§ Work instructions
Within the records, determine how many lines contain the word "tree". Your reply must consist of that number only.

Excerpts from a dataset:
import Summits.MatrixMultiplication.OmegaCensus.STPPKernelListerOrderN57DP1

/-!
# ω-census (abelian STPP census): kernel lister — ORDER capstone at `n = 57` MODULO the 97 tree-law survivor pattern(s) (part 25 of 30: root computation over `selN57P25`)

HONEST FRAMING (pub-omega census; verbatim): lottery ticket; floor = certified bounds/negative ranges.
Census STRUCTURE (seat pub-omega-stpp-2 gen 31 (generator of stpp-2 gen 30), 2026-08-29), family (b2).  Nothing here is progress on `ω`.  CONDITIONAL THEOREM: for every
finite abelian group `H` of order `57`, IF none of the 97 size patterns of `deadN57` (`234_236`, `234_326`, `234_334`, `235_235`, `235_325`, `236_333`, `244_333`, `333_334`, `111_235_333`, `114_333_333`, `122_235_324`, `122_324_325`, `122_333_333`, `125_342_342`, `133_333_423`, `133_333_622`, `222_234_333`, `223_234_234`, `223_234_324`, `223_243_243`, `223_243_342`, `223_243_423`, `223_342_342`, `224_233_234`, `224_233_324`, `224_234_332`, `224_242_333`, `224_243_332`, `224_332_333`, `224_332_342`, `225_233_522`, `226_233_233`, `226_233_323`, `226_233_332`, `226_332_332`, `233_233_234`, `233_233_324`, `233_233_333`, `233_233_423`, `233_234_323`, `233_234_332`, `233_323_333`, `233_323_342`, `111_113_333_333`, `111_223_332_333`, `112_112_333_333`, `112_121_235_324`, `112_121_324_325`, `112_121_333_333`, `112_124_342_342`, `112_222_234_234`, `112_222_234_324`, `112_222_243_243`, `112_222_243_342`, `112_222_342_342`, `112_223_252_342`, `112_225_233_323`, `112_225_233_332`, `112_225_331_333`, `112_225_332_332`, `112_233_252_323`, `112_233_252_332`, `112_233_332_522`, `112_252_332_332`, `113_232_333_422`, `114_233_323_332`, `114_233_332_332`, `115_222_332_333`, `122_212_243_333`, `122_225_332_422`, `122_233_233_233`, `122_233_233_323`, `122_233_323_332`, `122_323_323_332`, `123_224_332_332`, `123_323_332_422`, `222_223_233_522`, `222_223_252_332`, `223_223_242_332`, `223_223_332_332`, `223_224_232_332`, `223_232_233_422`, `223_232_323_332`, `223_232_323_422`, `111_111_112_333_333`, `111_111_222_234_234`, `111_111_222_234_324`, `111_111_225_233_323`, `111_111_225_233_332`, `111_113_233_323_332`, `111_114_222_332_333`, `112_112_233_323_332`, `112_113_222_332_333`, `112_121_233_323_332`, `111_111_111_111_333_333`, `111_111_112_233_323_332`, `111_111_111_111_233_323_332`) is realisable in `H` as an STPP family
(CKSU Def. 5.1), THEN every STPP family of `H` has `Σ |Aᵢ||Bᵢ||Cᵢ| ≤ 57` (no beating family, no `ω < 3` via CKSU Thm. 5.5).  The dead list is
EXACTLY the set of minimal beating size patterns (canonical classes, all block counts, all entries) that survive the seven tree laws of the kernel
lister at order `57` (single-block volume, representation count, N7, N16, N8 = Kneser over all divisors, N18, N12) — i.e. the residual census
obligation at order `57` is reduced to deciding these 97 explicit patterns per group (by search engines or future kernel kills).  Mechanism:
`KLister.volume_le_of_scan_list_dead` (`STPPKernelListerOrderKitD`) over the root computation with this dead list, split over 30 first-block
selection(s) (`decide +kernel`; python twin `gen_orderD.py`/`klister_lean.py`, 3843380 calls, canonical-equality dead test, fixpoint in 2 round(s)).
-/

open Finset

namespace Summit.MatrixMultiplication.OmegaCensus.KLister

open Literature.Computability.AlgebraicComplexity


/-- First blocks of part 25 of the root computation at order `57`. [folklore] -/
def selN57P25 : List Shape := [(2, 4, 2)]

set_option maxRecDepth 32768 in
set_option maxHeartbeats 4000000 in
/-- Root computation of the kernel lister at order `57` with the dead list `deadN57`, first blocks in `selN57P25`: `true` (twin 143329 calls). [folklore] -/
theorem scan_N57P25 : scanFirstC 57 deadN57 (fun s => selN57P25.contains s) chunksN57 = true := by
  decide +kernel

end Summit.MatrixMultiplication.OmegaCensus.KLister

§ Answer for the task
2